Там каждая звездочка - дух
Мятежный и своевольный!
Там Марса факел не потух -
Мелькает огнем беспокойным…

     Вечером Таня ушла собираться в Ростов, твердо намереваясь сегодня уехать, чего бы ей это не стоило. Ей очень не хотелось огорчать мать.
     Я сказал, что приду проводить ее, но вряд ли она уедет и сегодня...
     - Это еще почему? - удивилась Татьяна.
     - Потому что ночью опять будет гроза, и все рейсы  отменят.
     Она рассмеялась и от души хлопнула дверью, уходя.
     Я вышел около одиннадцати вечера и понял, что мои самые мрачные предсказания сбываются. Улицы были пустынными под серо-ртутной луной, а на небе что-то черное, плотное угрожающее клубилось клочьями, собираясь в тучи, которые медленно ползли к луне, явно намереваясь поглотить ее. Я остановился и, подняв  голову,  увидел, как призрак бури расправляет черные крылья над городом. Белая молния вдруг вспорола полотнище небосвода, яростно громыхнул гром, и завеса, сотканная из дождевых капель, обрушилась на землю лавиной хрустальных кинжалов, пронзающих на своем пути деревья и кустарники. За миг до того как первая капля дождя коснулась поверхности, время остановилось, и сотни тысяч ярких, словно алмазы, слезинок повисли в воздухе...

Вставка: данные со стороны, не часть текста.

/-- ★ **Core: a normalised NON-TORUS hyperplane of `W_col(0,1;3)` carries no joint family of five
squares with non-zero weights.** [folklore] -/
theorem noJointFive_wcol_core [CharZero K] (W : Submodule K (Fin 4 × Fin 4 → K))
    (h5 : finrank K W = 5)
    (hW0 : ∀ x ∈ W, (∀ j, x (2, j) = 0) ∧ (∀ j, x (3, j) = 0) ∧ x (0, 3) = 0 ∧ x (1, 3) = 0)
    (θa θb : Fin 4 → K)
    (hWθ : ∀ x : Fin 4 × Fin 4 → K, (∀ j, x (2, j) = 0) → (∀ j, x (3, j) = 0) → x (0, 3) = 0 →
      x (1, 3) = 0 → θa 0 * x (0, 0) + θa 1 * x (0, 1) + θa 2 * x (0, 2) +
        (θb 0 * x (1, 0) + θb 1 * x (1, 1) + θb 2 * x (1, 2)) = 0 → x ∈ W)
    (hθW : ∀ x ∈ W, θa 0 * x (0, 0) + θa 1 * x (0, 1) + θa 2 * x (0, 2) +
        (θb 0 * x (1, 0) + θb 1 * x (1, 1) + θb 2 * x (1, 2)) = 0)
    (la mu : K) (hla : la ≠ 0) (hmu : mu ≠ 0) (hA : θa 1 * la - θa 2 * mu ≠ 0)
    (hB : θb 1 * la - θb 2 * mu ≠ 0)
    (c : Fin 5 → K) (hc : ∀ k, c k ≠ 0)
    (β : Fin 5 → ((Fin 4 × Fin 4 → K) →ₗ[K] (Fin 4 × Fin 4 → K) →ₗ[K] K))
    (hfam : ∀ u : Fin 4 × Fin 4 → K, ∀ y ∈ W, ∃ e₀ e₁ : K, ∀ s : K,
      eval (u + s • y) (perPoly (Fin 4) K) = e₀ + s * e₁ + s ^ 2 * ∑ k, c k * (β k u y) ^ 2) :
    False := by
  classical
  set A : K := θa 1 * la - θa 2 * mu with hAdef
  set B : K := θb 1 * la - θb 2 * mu with hBdef
  -- the base points `u(t) = u₀ + t • u₁`
  obtain ⟨ul, hul⟩ : ∃ ul : K → (Fin 4 × Fin 4 → K), ∀ t p, ul t p = if p = (2, 0) then t
      else if p = (2, 1) then la else if p = (2, 2) then mu else if p = (3, 3) then 1 else 0 :=
    ⟨fun t p => if p = (2, 0) then t else if p = (2, 1) then la else if p = (2, 2) then mu
      else if p = (3, 3) then 1 else 0, fun _ _ => rfl⟩
  obtain ⟨u₁, hu₁⟩ : ∃ u₁ : Fin 4 × Fin 4 → K, ∀ p, u₁ p = if p = (2, 0) then 1 else 0 :=
    ⟨fun p => if p = (2, 0) then 1 else 0, fun _ => rfl⟩
  have hline : ∀ t : K, ul t = ul 0 + t • u₁ := by
    intro t; funext p
    rw [Pi.add_apply, Pi.smul_apply, hul, hul, hu₁, smul_eq_mul]
    by_cases h : p = (2, 0)
    · simp [h]
    · simp [h]
  -- the quadratic form `q_t(y) = aᵀ M(t,λ,μ) b` and the five squares
  obtain ⟨q, hq⟩ : ∃ q : K → (Fin 4 × Fin 4 → K) → K, ∀ t y, q t y =
      y (0, 0) * (mu * y (1, 1) + la * y (1, 2)) + y (0, 1) * (mu * y (1, 0) + t * y (1, 2)) +
        y (0, 2) * (la * y (1, 0) + t * y (1, 1)) := ⟨_, fun _ _ => rfl⟩
  have hsq : ∀ (t : K), ∀ y ∈ W, ∑ k, c k * (β k (ul t) y) ^ 2 = q t y := by
    intro t y hy
    obtain ⟨h2, h3, h03, h13⟩ := hW0 y hy
    obtain ⟨e₀, e₁, he⟩ := hfam (ul t) y hy
    have hz := quartic_coeffs_eq_zero e₀ e₁ (∑ k, c k * (β k (ul t) y) ^ 2 - q t y) 0 0
      fun s => by
        have h := he s
        rw [per_wcol_line t la mu (ul t) y (hul t) h2 h3 h03 h13 s] at h
        rw [hq]
        linear_combination -h
    exact sub_eq_zero.1 hz.2.2.1
  -- the maps `L₀, L₁ : W → K⁵`
  obtain ⟨L₀, hL₀⟩ : ∃ L₀ : W →ₗ[K] (Fin 5 → K), ∀ (y : W) k, L₀ y k = β k (ul 0) y :=
    ⟨LinearMap.pi fun k => (β k (ul 0)).comp W.subtype, fun _ _ => rfl⟩
  obtain ⟨L₁, hL₁⟩ : ∃ L₁ : W →ₗ[K] (Fin 5 → K), ∀ (y : W) k, L₁ y k = β k u₁ y :=
    ⟨LinearMap.pi fun k => (β k u₁).comp W.subtype, fun _ _ => rfl⟩
  -- polar form at `t = 0`
  have hpol : ∀ y y' : W, ∑ k, c k * L₀ y k * L₀ y' k =
      2⁻¹ * (q 0 ((y : Fin 4 × Fin 4 → K) + y') - q 0 y - q 0 y') := by
    intro y y'
    have h := hsq 0 _ (W.add_mem y.2 y'.2)
    have hy := hsq 0 _ y.2
    have hy' := hsq 0 _ y'.2
    simp only [map_add] at h
    have e : ∑ k, c k * L₀ y k * L₀ y' k = 2⁻¹ * (∑ k, c k * (β k (ul 0) y + β k (ul 0) y') ^ 2 -
        ∑ k, c k * (β k (ul 0) y) ^ 2 - ∑ k, c k * (β k (ul 0) y') ^ 2) := by
      rw [← Finset.sum_sub_distrib, ← Finset.sum_sub_distrib, Finset.mul_sum]
      exact Finset.sum_congr rfl fun k _ => by rw [hL₀, hL₀]; ring
    rw [e, h, hy, hy']
  -- the radical vector `r = (B k ; -A k)`, `k = (0, λ, -μ)`
  obtain ⟨rv, hrv⟩ : ∃ rv : Fin 4 × Fin 4 → K, ∀ p, rv p =
      if p = (0, 1) then B * la else if p = (0, 2) then -(B * mu) else if p = (1, 1) then -(A * la)
      else if p = (1, 2) then A * mu else 0 := ⟨_, fun _ => rfl⟩
  have ev : ∀ i j : Fin 4, rv (i, j) = if (i, j) = ((0 : Fin 4), (1 : Fin 4)) then B * la
      else if (i, j) = ((0 : Fin 4), (2 : Fin 4)) then -(B * mu)
      else if (i, j) = ((1 : Fin 4), (1 : Fin 4)) then -(A * la)
      else if (i, j) = ((1 : Fin 4), (2 : Fin 4)) then A * mu else 0 := fun i j => hrv (i, j)
  have hrvW : rv ∈ W := by
    apply hWθ <;> simp +decide [ev]
    ring
  set r : W := ⟨rv, hrvW⟩ with hrdef
  have hr : r ≠ 0 := by
    intro h
    have h01 : rv (0, 1) = 0 := by
      have := congrArg (fun z : W => (z : Fin 4 × Fin 4 → K) (0, 1)) h
      simpa [hrdef] using this
    simp +decide [ev] at h01
    rcases h01 with h | h
    · exact hB h
    · exact hla h
  -- `r` is radical
  have hr0 : ∀ y' : W, ∑ k, c k * L₀ r k * L₀ y' k = 0 := by
    intro y'
    rw [hpol, hq, hq, hq]
    simp +decide [Pi.add_apply, hrdef, ev]
    ring
  -- the radical is exactly `K r`
  have hrad : ∀ y : W, (∀ y' : W, ∑ k, c k * L₀ y k * L₀ y' k = 0) → ∃ ν : K, y = ν • r := by
    intro y hy
    obtain ⟨h2, h3, h03, h13⟩ := hW0 _ y.2
    have hθy := hθW _ y.2
    -- test vectors in `W`
    have test : ∀ v : Fin 4 × Fin 4 → K, ∀ hv : v ∈ W,
        q 0 ((y : Fin 4 × Fin 4 → K) + v) - q 0 y - q 0 v = 0 := by
      intro v hv
      have h := hy ⟨v, hv⟩
      rw [hpol] at h
      have h2' : (2⁻¹ : K) ≠ 0 := inv_ne_zero two_ne_zero
      exact (mul_eq_zero.1 h).resolve_left h2'
    -- T₁ = (A, -θa0 λ, θa0 μ ; 0), T₂ = (0, θa2, -θa1 ; 0), T₁' , T₂' on row 1
    obtain ⟨T1, hT1⟩ : ∃ v : Fin 4 × Fin 4 → K, ∀ p, v p = if p = (0, 0) then A
        else if p = (0, 1) then -(θa 0 * la) else if p = (0, 2) then θa 0 * mu else 0 :=
      ⟨_, fun _ => rfl⟩
    obtain ⟨T2, hT2⟩ : ∃ v : Fin 4 × Fin 4 → K, ∀ p, v p = if p = (0, 1) then θa 2
        else if p = (0, 2) then -θa 1 else 0 := ⟨_, fun _ => rfl⟩
    obtain ⟨S1, hS1⟩ : ∃ v : Fin 4 × Fin 4 → K, ∀ p, v p = if p = (1, 0) then B
        else if p = (1, 1) then -(θb 0 * la) else if p = (1, 2) then θb 0 * mu else 0 :=
      ⟨_, fun _ => rfl⟩
    obtain ⟨S2, hS2⟩ : ∃ v : Fin 4 × Fin 4 → K, ∀ p, v p = if p = (1, 1) then θb 2
        else if p = (1, 2) then -θb 1 else 0 := ⟨_, fun _ => rfl⟩
    have eT1 : ∀ i j : Fin 4, T1 (i, j) = if (i, j) = ((0 : Fin 4), (0 : Fin 4)) then A
        else if (i, j) = ((0 : Fin 4), (1 : Fin 4)) then -(θa 0 * la)
        else if (i, j) = ((0 : Fin 4), (2 : Fin 4)) then θa 0 * mu else 0 := fun i j => hT1 (i, j)
    have eT2 : ∀ i j : Fin 4, T2 (i, j) = if (i, j) = ((0 : Fin 4), (1 : Fin 4)) then θa 2
        else if (i, j) = ((0 : Fin 4), (2 : Fin 4)) then -θa 1 else 0 := fun i j => hT2 (i, j)
    have eS1 : ∀ i j : Fin 4, S1 (i, j) = if (i, j) = ((1 : Fin 4), (0 : Fin 4)) then B
        else if (i, j) = ((1 : Fin 4), (1 : Fin 4)) then -(θb 0 * la)
        else if (i, j) = ((1 : Fin 4), (2 : Fin 4)) then θb 0 * mu else 0 := fun i j => hS1 (i, j)
    have eS2 : ∀ i j : Fin 4, S2 (i, j) = if (i, j) = ((1 : Fin 4), (1 : Fin 4)) then θb 2
        else if (i, j) = ((1 : Fin 4), (2 : Fin 4)) then -θb 1 else 0 := fun i j => hS2 (i, j)
    have hT1W : T1 ∈ W := by
      apply hWθ <;> simp +decide [eT1]
      rw [hAdef]; ring
    have hT2W : T2 ∈ W := by
      apply hWθ <;> simp +decide [eT2]
      ring
    have hS1W : S1 ∈ W := by
      apply hWθ <;> simp +decide [eS1]
      rw [hBdef]; ring
    have hS2W : S2 ∈ W := by
      apply hWθ <;> simp +decide [eS2]
      ring
    have g1 := test T1 hT1W
    have g2 := test T2 hT2W
    have g3 := test S1 hS1W
    have g4 := test S2 hS2W
    simp +decide only [hq, Pi.add_apply, eT1, eT2, eS1, eS2, if_true, if_false, add_zero,
      mul_zero, zero_mul] at g1 g2 g3 g4
    -- consequences: `b₀ = 0`, `μ b₁ + λ b₂ = 0`, `a₀ = 0`, `μ a₁ + λ a₂ = 0`
    set a0 := (y : Fin 4 × Fin 4 → K) (0, 0) with ha0
    set a1 := (y : Fin 4 × Fin 4 → K) (0, 1) with ha1
    set a2 := (y : Fin 4 × Fin 4 → K) (0, 2) with ha2
    set b0 := (y : Fin 4 × Fin 4 → K) (1, 0) with hb0
    set b1 := (y : Fin 4 × Fin 4 → K) (1, 1) with hb1
    set b2 := (y : Fin 4 × Fin 4 → K) (1, 2) with hb2
    have kb : mu * b1 + la * b2 = 0 := by
      have h : A * (mu * b1 + la * b2) = 0 := by linear_combination g1
      exact (mul_eq_zero.1 h).resolve_left hA
    have kb0 : b0 = 0 := by
      have h : A * b0 = 0 := by rw [hAdef]; linear_combination -g2
      exact (mul_eq_zero.1 h).resolve_left hA
    have ka : mu * a1 + la * a2 = 0 := by
      have h : B * (mu * a1 + la * a2) = 0 := by linear_combination g3
      exact (mul_eq_zero.1 h).resolve_left hB
    have ka0 : a0 = 0 := by
      have h : B * a0 = 0 := by rw [hBdef]; linear_combination -g4
      exact (mul_eq_zero.1 h).resolve_left hB
    -- the hyperplane equation then reads `a₁ A + b₁ B = 0` (times `λ⁻¹`)
    have hθ' : a1 * A + b1 * B = 0 := by
      have h := hθy
      rw [ka0, kb0] at h
      rw [hAdef, hBdef]
      linear_combination la * h - θa 2 * ka - θb 2 * kb
    refine ⟨-(b1 / (A * la)), Subtype.ext ?_⟩
    funext p
    rw [Submodule.coe_smul, Pi.smul_apply, smul_eq_mul]
    change (y : Fin 4 × Fin 4 → K) p = -(b1 / (A * la)) * rv p
    obtain ⟨i, j⟩ := p
    rw [ev]
    fin_cases i <;> fin_cases j <;> simp +decide
    · exact ka0
    · change a1 = _
      field_simp
      linear_combination hθ'
    · change a2 = _
      field_simp
      linear_combination -(mu * hθ') + A * ka
    · exact h03
    · exact kb0
    · change b1 = _
      field_simp
    · change b2 = _
      field_simp
      linear_combination kb
    · exact h13
    · exact h2 0
    · exact h2 1
    · exact h2 2
    · exact h2 3
    · exact h3 0
    · exact h3 1
    · exact h3 2
    · exact h3 3
  -- the mixed term: `Σ c_k (L₀ r + t L₁ r)_k² = q t r = -2ABλμ · t`
  have hmix : ∑ k, c k * L₀ r k * L₁ r k ≠ 0 := by
    have hval : ∀ t : K, ∑ k, c k * (L₀ r k + t * L₁ r k) ^ 2 = 2 * A * B * la * mu * t := by
      intro t
      have h := hsq t rv hrvW
      rw [hline t] at h
      simp only [map_add, map_smul, LinearMap.add_apply, LinearMap.smul_apply, smul_eq_mul] at h
      have e : ∑ k, c k * (L₀ r k + t * L₁ r k) ^ 2 =
          ∑ k, c k * (β k (ul 0) rv + t * β k u₁ rv) ^ 2 :=
        Finset.sum_congr rfl fun k _ => by rw [hL₀, hL₁]
      rw [e, h, hq]
      simp +decide [ev]
      ring
    have h1 := hval 1
    have h2 := hval (-1)
    have e : ∑ k, c k * L₀ r k * L₁ r k = 4⁻¹ * (∑ k, c k * (L₀ r k + 1 * L₁ r k) ^ 2 -
        ∑ k, c k * (L₀ r k + (-1) * L₁ r k) ^ 2) := by
      rw [← Finset.sum_sub_distrib, Finset.mul_sum]
      exact Finset.sum_congr rfl fun k _ => by ring
    rw [e, h1, h2]
    have : (4⁻¹ : K) * (2 * A * B * la * mu * 1 - 2 * A * B * la * mu * -1) =
        A * B * la * mu := by ring
    rw [this]
    exact mul_ne_zero (mul_ne_zero (mul_ne_zero hA hB) hla) hmu
  exact false_of_radical_line h5 c hc L₀ L₁ r hr hr0 hrad hmix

     Мне пришлось вернуться домой и взять плащ. Но это мало помогло - пока я добежал до автовокзала, моя одежда была полностью промокшей.
     Татьяна была уже на автовокзале с матерью - их привез на автомашине сосед.
Мать, нахохлившись, сидела на чемодане, поглядывая на меня с неприязнью, а мы болтали о всякой всячине, узнавая друг о дружке что-то новое.
     - Ты любишь читать? - спросила Таня. - Я очень люблю книги.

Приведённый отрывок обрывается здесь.